On the basis of our preliminary results, the recommended simple derived formula for BSA in calves had to be based on body length rather than on body weight, which represents the independent variable considered for currently used formulas. The trait is easy to obtain in live animals. The most direct way to weigh animals individually is to use a traditional or electronic scale.

However, this direct measurement requires equipment rarely available in field conditions (especially under pasture-based production systems, where facilities for handling and working are usually limited). Apart from the conventional use of a scale in determining the weight of cattle, weight determination by estimating some linear parameters can be employed. Thoracic perimeter (“heart girth”, the circumference taken around the chest just behind the front legs and withers) is a classical body trait for estimating body weight^[12,13]. Measuring thoracic dimension in live animals can, however, be an awkward process which may involve a high risk of injury to people. Moreover, numerous drawbacks can be reported, such as precision errors due to patient movement, and the fact that the estimates are based on the cylinder shape approximation and axis-oriented formation of the animal body, which is not totally true, thus reducing accuracy for the BSA estimation. One could argue that weight may be estimated from various other body measurements (e.g. wither height, hip height, etc.)^[11], but again this “double estimation of BSA” would increase the error. Under this scenario, BL is simple to obtain due to its easily identifiable anatomical locations (from base of neck to base of tail), its ease and safety on accessing the animal (measurement is performed on the dorsal face of the body) and to the fact that it requires no complete restraint of the animal (it can be undertaken in a corridor). It thus appears to be a good “on field” estimator of BSA by equations.
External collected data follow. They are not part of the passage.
import Literature.NumberTheory.Irrationality.Zudilin2004.Lemma19Bricks
import Literature.NumberTheory.Transcendental.NesterenkoBricksPadicDiv
import HarnessLib

/-!
# Zudilin 2004, Lemma 19 for general `𝐡`, II: the `p`-adic estimate (8.11)

Topic `Literature/NumberTheory/Irrationality/Zudilin2004`. Second file of the discharge of
`Literature.NumberTheory.Irrationality.Zudilin2004.lemma19`, following [Zudilin2004, §8, proof of Lemma 19,
(8.11)] (arXiv:math/0206176 p. 20): for a prime `p > √h₀` and a pole index `h_{r+1} ≤ k ≤ h₀ − h_{r+1}`,

  `ord_p (1/j!)(R(t)(t+k)^{q−r})^{(j)}|_{t=−k} ≥ −j + ν_{k,p}`   (`HParams.Gk_isDOrdDiv`, `HParams.padicOrdGe_divDeriv_Gk`)

with the bracket sum `ν_{k,p}` of (8.9) (`HParams.nuKP`), by the sharp Leibniz rule `IsDOrdDiv.prod` applied to
the brick factorisation of `Lemma19Bricks.lean`: Lemma 17 (`polyBrick_isDOrdDiv`) for the `2r` polynomial bricks
(the first printed form of (7.4) converted by (7.5)), Lemma 18 (`recipBrickReg_isDOrdDiv`, `a₀ = h_{r+1}`,
`b₀ = h₀−h_{r+1}+1`) for the `q − r` reciprocal ones, exponent `≥ 0` for `h₀ + 2t`. Also: `ν_{k,p} ≥ 0`
(each bracket group is a superadditivity defect of `⌊·⌋`), hence `ν_p ≥ 0`, and `ν_p ≤ ν_{k,p}`.
Everything here is PROVED (no named facts).

## References

* [Zudilin2004] W. Zudilin, *Arithmetic of linear forms involving odd zeta values*, J. Théor. Nombres Bordeaux
  16 (2004), 251–291 = arXiv:math/0206176, §7 Lemmas 17–18, (7.5); §8 (8.9), (8.11).
-/

noncomputable section

open Finset Filter Literature.Analysis.Calculus
open scoped Nat

namespace Literature.NumberTheory.Irrationality.Zudilin2004

open Literature.NumberTheory.Transcendental

namespace HParams

variable (P : HParams)

/-! ### The bracket sum with integer divisions -/

/-- `ν_{k,p}` of (8.9) written with integer divisions `Int.ediv` (= the integer parts of (8.9)).
[cite: Zudilin2004, §8 (8.9)] -/
def nuKPz (k p : ℕ) : ℤ :=
  (∑ j ∈ Icc 1 P.r,
      (((k : ℤ) - 1) / p + ((P.h 0 : ℤ) - k - 1) / p - ((k : ℤ) - P.h j) / p -
        ((P.h 0 : ℤ) - P.h j - k) / p - 2 * (((P.h j : ℤ) - 1) / p))) +
    ∑ j ∈ Icc (P.r + 1) P.q,
      (((P.h 0 : ℤ) - 2 * P.h j) / p - ((k : ℤ) - P.h j) / p - ((P.h 0 : ℤ) - P.h j - k) / p)

/-- `ν_{k,p}` (rational integer parts) `=` `ν_{k,p}` (integer divisions). [cite: Zudilin2004, §8 (8.9)] -/
theorem nuKP_eq_nuKPz (k p : ℕ) : P.nuKP k p = P.nuKPz k p := by
  simp only [nuKP, nuKPz, ← Rat.floor_intCast_div_natCast]
  push_cast
  rfl

/-- `ν_{k,p} ≥ 0`: each bracket group in (8.9) is `⌊x+y⌋ − ⌊x⌋ − ⌊y⌋ ≥ 0`. [cite: Zudilin2004, §8 (8.9)] -/
theorem nuKP_nonneg (k p : ℕ) : 0 ≤ P.nuKP k p := by
  unfold nuKP
  refine add_nonneg (sum_nonneg fun j _ => ?_) (sum_nonneg fun j _ => ?_)
  · have h1 := Int.le_floor_add (((k : ℚ) - P.h j) / p) (((P.h j : ℚ) - 1) / p)
    have h2 := Int.le_floor_add (((P.h 0 : ℚ) - P.h j - k) / p) (((P.h j : ℚ) - 1) / p)
    rw [show ((k : ℚ) - P.h j) / p + ((P.h j : ℚ) - 1) / p = ((k : ℚ) - 1) / p by ring] at h1
    rw [show ((P.h 0 : ℚ) - P.h j - k) / p + ((P.h j : ℚ) - 1) / p = ((P.h 0 : ℚ) - k - 1) / p by ring]
      at h2
    linarith
  · have h1 := Int.le_floor_add (((k : ℚ) - P.h j) / p) (((P.h 0 : ℚ) - P.h j - k) / p)
    rw [show ((k : ℚ) - P.h j) / p + ((P.h 0 : ℚ) - P.h j - k) / p = ((P.h 0 : ℚ) - 2 * P.h j) / p by ring]
      at h1
    linarith

/-- `ν_p ≤ ν_{k,p}` for `h_{r+1} ≤ k ≤ h₀ − h_{r+1}`. [cite: Zudilin2004, §8 (8.9)] -/
theorem nuP_le_nuKP {k : ℕ} (p : ℕ) (hk : k ∈ Icc (P.h (P.r + 1)) (P.h 0 - P.h (P.r + 1))) :
    P.nuP p ≤ P.nuKP k p := by
  unfold nuP
  rw [dif_pos ⟨k, hk⟩]
  exact inf'_le _ hk

/-- `ν_p ≥ 0`. [cite: Zudilin2004, §8 (8.9)] -/
theorem nuP_nonneg (p : ℕ) : 0 ≤ P.nuP p := by
  unfold nuP
  split_ifs with hne
  · obtain ⟨k, hk, hmin⟩ := exists_mem_eq_inf' hne fun k => P.nuKP k p
    rw [hmin]
    exact P.nuKP_nonneg k p
  · exact le_rfl

/-! ### (8.11) -/

variable {P}

/-- The factor `h₀ + 2t` has `IsDOrdDiv p 0` at every integer point. [cite: Zudilin2004, §8 Lemma 19 (proof)] -/
theorem isDOrdDiv_wpFactor (p : ℕ) [Fact p.Prime] (N k : ℕ) :
    IsDOrdDiv p 0 N (fun t : ℚ => (P.h 0 : ℚ) + 2 * t) (-(k : ℚ)) := by
  have h := (isDOrdDiv_two_mul_add_const p (c := (P.h 0 : ℚ)) (x := -(k : ℚ)) ((P.h 0 : ℤ) - 2 * k)
    (by push_cast; ring) N).mono (e' := 0) (by split_ifs <;> omega)
  exact h.congr (Eventually.of_forall fun t => by ring)

/-- Lemma 17 for the bricks `R(h_j,1;t)`, `j ≤ r`, at `t = −k`, `p² > h₀`: exponent
`Σ_{j≤r} (⌊(k−1)/p⌋ − ⌊(k−h_j)/p⌋ − ⌊(h_j−1)/p⌋)` ((7.4), second form). [cite: Zudilin2004, §7 Lemma 17, §8 (8.11)] -/
theorem isDOrdDiv_polyBricks₁ (hV : P.Valid) (p : ℕ) [hp : Fact p.Prime] (hp2 : P.h 0 < p ^ 2) (N k : ℕ) :
    IsDOrdDiv p (∑ j ∈ Icc 1 P.r, (((k : ℤ) - 1) / p - ((k : ℤ) - P.h j) / p - ((P.h j : ℤ) - 1) / p)) N
      (fun t => ∏ j ∈ Icc 1 P.r, polyBrick 1 (P.h j - 1) t) (-(k : ℚ)) := by
  have hrq := hV.r_add_four_le
  have hp0 : (0 : ℤ) < p := by exact_mod_cast hp.out.pos
  refine IsDOrdDiv.prod _ fun j hj => ?_
  have hj' := mem_Icc.1 hj
  have h1j := hV.one_le_h (j := j) (by omega)
  have h2j := hV.two_mul_h_lt hj'.1 (by omega)
  have h := polyBrick_isDOrdDiv p (1 : ℤ) (P.h j - 1) ((show P.h j - 1 ≤ P.h 0 by omega).trans_lt hp2)
    (k : ℤ) N
  rw [Int.cast_natCast] at h
  refine h.mono (le_of_eq ?_)
  have e1 := Int.neg_sub_one_ediv_eq ((k : ℤ) - P.h j) hp0
  have e2 := Int.neg_sub_one_ediv_eq ((k : ℤ) - 1) hp0
  have c1 : (1 + ((P.h j - 1 : ℕ) : ℤ) - 1 - k) = -((k : ℤ) - P.h j) - 1 := by omega
  have c2 : ((1 : ℤ) - 1 - k) = -((k : ℤ) - 1) - 1 := by ring
  have c3 : ((P.h j - 1 : ℕ) : ℤ) = (P.h j : ℤ) - 1 := by omega
  rw [c1, c2, c3, e1, e2]
  ring

/-- Lemma 17 for the bricks `R(h₀,h₀−h_j+1;t)`, `j ≤ r`, at `t = −k`, `p² > h₀`: exponent
`Σ_{j≤r} (⌊(h₀−k−1)/p⌋ − ⌊(h₀−h_j−k)/p⌋ − ⌊(h_j−1)/p⌋)` ((7.4), first form). [cite: Zudilin2004, §7 Lemma 17, §8 (8.11)] -/
theorem isDOrdDiv_polyBricks₂ (hV : P.Valid) (p : ℕ) [hp : Fact p.Prime] (hp2 : P.h 0 < p ^ 2) (N k : ℕ) :
    IsDOrdDiv p
      (∑ j ∈ Icc 1 P.r, (((P.h 0 : ℤ) - k - 1) / p - ((P.h 0 : ℤ) - P.h j - k) / p - ((P.h j : ℤ) - 1) / p)) N
      (fun t => ∏ j ∈ Icc 1 P.r, polyBrick ((P.h 0 - P.h j + 1 : ℕ) : ℤ) (P.h j - 1) t) (-(k : ℚ)) := by
  have hrq := hV.r_add_four_le
  refine IsDOrdDiv.prod _ fun j hj => ?_
  have hj' := mem_Icc.1 hj
  have h1j := hV.one_le_h (j := j) (by omega)
  have h2j := hV.two_mul_h_lt hj'.1 (by omega)
  have h := polyBrick_isDOrdDiv p (((P.h 0 - P.h j + 1 : ℕ) : ℤ)) (P.h j - 1)
    ((show P.h j - 1 ≤ P.h 0 by omega).trans_lt hp2) (k : ℤ) N
  rw [Int.cast_natCast] at h
  refine h.mono (le_of_eq ?_)
  have c1 : (((P.h 0 - P.h j + 1 : ℕ) : ℤ) + ((P.h j - 1 : ℕ) : ℤ) - 1 - k) = (P.h 0 : ℤ) - k - 1 := by omega
  have c2 : (((P.h 0 - P.h j + 1 : ℕ) : ℤ) - 1 - k) = (P.h 0 : ℤ) - P.h j - k := by omega
  have c3 : ((P.h j - 1 : ℕ) : ℤ) = (P.h j : ℤ) - 1 := by omega
  rw [c1, c2, c3]

/-- Lemma 18 for the regularised reciprocal bricks `R(h_j,h₀−h_j+1;t)(t+k)`, `j > r`, at `t = −k`,
`h_{r+1} ≤ k ≤ h₀−h_{r+1}`, `p² > h₀`: exponent `Σ_{j>r} (⌊(h₀−2h_j)/p⌋ − ⌊(k−h_j)/p⌋ − ⌊(h₀−h_j−k)/p⌋)` ((7.7)).
[cite: Zudilin2004, §7 Lemma 18, §8 (8.11)] -/
theorem isDOrdDiv_recipBricks (hV : P.Valid) (p : ℕ) [hp : Fact p.Prime] (hp2 : P.h 0 < p ^ 2) {k : ℕ}
    (hk₁ : P.h (P.r + 1) ≤ k) (hk₂ : k ≤ P.h 0 - P.h (P.r + 1)) (N : ℕ) :
    IsDOrdDiv p
      (∑ j ∈ Icc (P.r + 1) P.q,
        (((P.h 0 : ℤ) - 2 * P.h j) / p - ((k : ℤ) - P.h j) / p - ((P.h 0 : ℤ) - P.h j - k) / p)) N
      (fun t => ∏ j ∈ Icc (P.r + 1) P.q, recipBrickReg (P.h j : ℤ) (P.h 0 - 2 * P.h j + 1) (k : ℤ) t)
      (-(k : ℚ)) := by
  have hrq := hV.r_add_four_le
  have h2r : 2 * P.h (P.r + 1) < P.h 0 := hV.two_mul_h_lt (by omega) (by omega)
  have hp2' : (P.h 0 : ℤ) < (p : ℤ) ^ 2 := by exact_mod_cast hp2
  refine IsDOrdDiv.prod _ fun j hj => ?_
  have hj' := mem_Icc.1 hj
  have h2j : 2 * P.h j < P.h 0 := hV.two_mul_h_lt (by omega) hj'.2
  have hjr : P.h (P.r + 1) ≤ P.h j := hV.h_mono (by omega) hj'.1 hj'.2
  have h := recipBrickReg_isDOrdDiv p (a₀ := (P.h (P.r + 1) : ℤ)) (b₀ := (P.h 0 : ℤ) - P.h (P.r + 1) + 1)
    (a := (P.h j : ℤ)) (m := P.h 0 - 2 * P.h j + 1) (k := (k : ℤ)) (by omega) (by exact_mod_cast hjr)
    (by omega) (by exact_mod_cast hk₁) (by omega) (by linarith) N
  rw [Int.cast_natCast] at h
  refine h.mono (le_of_eq ?_)
  have c1 : (((P.h 0 - 2 * P.h j + 1 : ℕ) : ℤ) - 1) = (P.h 0 : ℤ) - 2 * P.h j := by omega
  have c2 : ((P.h j : ℤ) + ((P.h 0 - 2 * P.h j + 1 : ℕ) : ℤ) - 1 - k) = (P.h 0 : ℤ) - P.h j - k := by omega
  rw [c1, c2]

/-- **(8.11)** ([Zudilin2004, proof of Lemma 19]): for a prime `p` with `p² > h₀`, a pole index
`h_{r+1} ≤ k ≤ h₀ − h_{r+1}` and every `N`: `ord_p (1/j!)(R(t)(t+k)^{q−r})^{(j)}|_{t=−k} ≥ −j + ν_{k,p}` for
`j ≤ N`, i.e. `IsDOrdDiv p ν_{k,p} N (Gk P k) (−k)`. [cite: Zudilin2004, §8 (8.11)] -/
theorem Gk_isDOrdDiv (hV : P.Valid) (p : ℕ) [hp : Fact p.Prime] (hp2 : P.h 0 < p ^ 2) {k : ℕ}
    (hk₁ : P.h (P.r + 1) ≤ k) (hk₂ : k ≤ P.h 0 - P.h (P.r + 1)) (N : ℕ) :
    IsDOrdDiv p (P.nuKP k p) N (P.Gk k) (-(k : ℚ)) := by
  have h := (((isDOrdDiv_wpFactor (P := P) p N k).mul (isDOrdDiv_polyBricks₁ hV p hp2 N k)).mul
    (isDOrdDiv_polyBricks₂ hV p hp2 N k)).mul (isDOrdDiv_recipBricks hV p hp2 hk₁ hk₂ N)
  refine (h.mono (le_of_eq ?_)).congr (Eventually.of_forall fun t => rfl)
  rw [nuKP_eq_nuKPz]
  simp only [nuKPz, zero_add, ← sum_add_distrib]
  congr 1
  exact sum_congr rfl fun j _ => by ring

/-- (8.11) for one coefficient: `ord_p (1/a!)(R(t)(t+k)^{q−r})^{(a)}|_{t=−k} ≥ ν_{k,p} − a`.
[cite: Zudilin2004, §8 (8.11)] -/
theorem padicOrdGe_divDeriv_Gk (hV : P.Valid) (p : ℕ) [hp : Fact p.Prime] (hp2 : P.h 0 < p ^ 2) {k : ℕ}
    (hk₁ : P.h (P.r + 1) ≤ k) (hk₂ : k ≤ P.h 0 - P.h (P.r + 1)) (a : ℕ) :
    PadicOrdGe p (P.nuKP k p - a) (divDeriv a (P.Gk k) (-(k : ℚ))) :=
  (Gk_isDOrdDiv hV p hp2 hk₁ hk₂ a).padicOrdGe le_rfl

end HParams

end Literature.NumberTheory.Irrationality.Zudilin2004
It would therefore seem that “classical” formulas using that trait do not fit very well on estimating BSA. The higher correlation between the measured skin area and body length justifies the use of a formula based on body length rather than body weight), at least in growing animals.

However, it is important to make some considerations with regard to the scope of usage of an estimation power based on BL. Firstly, there was an underestimation of the BSA because distal parts (skin of the head and lower legs) were not considered, but the purpose of this study was the study of correlation, not the establishment of real values. Secondly, this study was performed with animals from 17 to 33 months of age; in this interval, BL is not correlated with age, so no age-correction should be undertaken. However, its mathematical behaviour remains unknown under or above that age range.

Acknowledgements

The authors acknowledge the facilitates offered by the abattoir MAFRISEU SA from la Seud’Urgell (Catalonia) and Miquel Àngel Alberton who allowed access to associated information for each animal. Without their support this study would not have been possible.The author declares no conflict of interest related to this work.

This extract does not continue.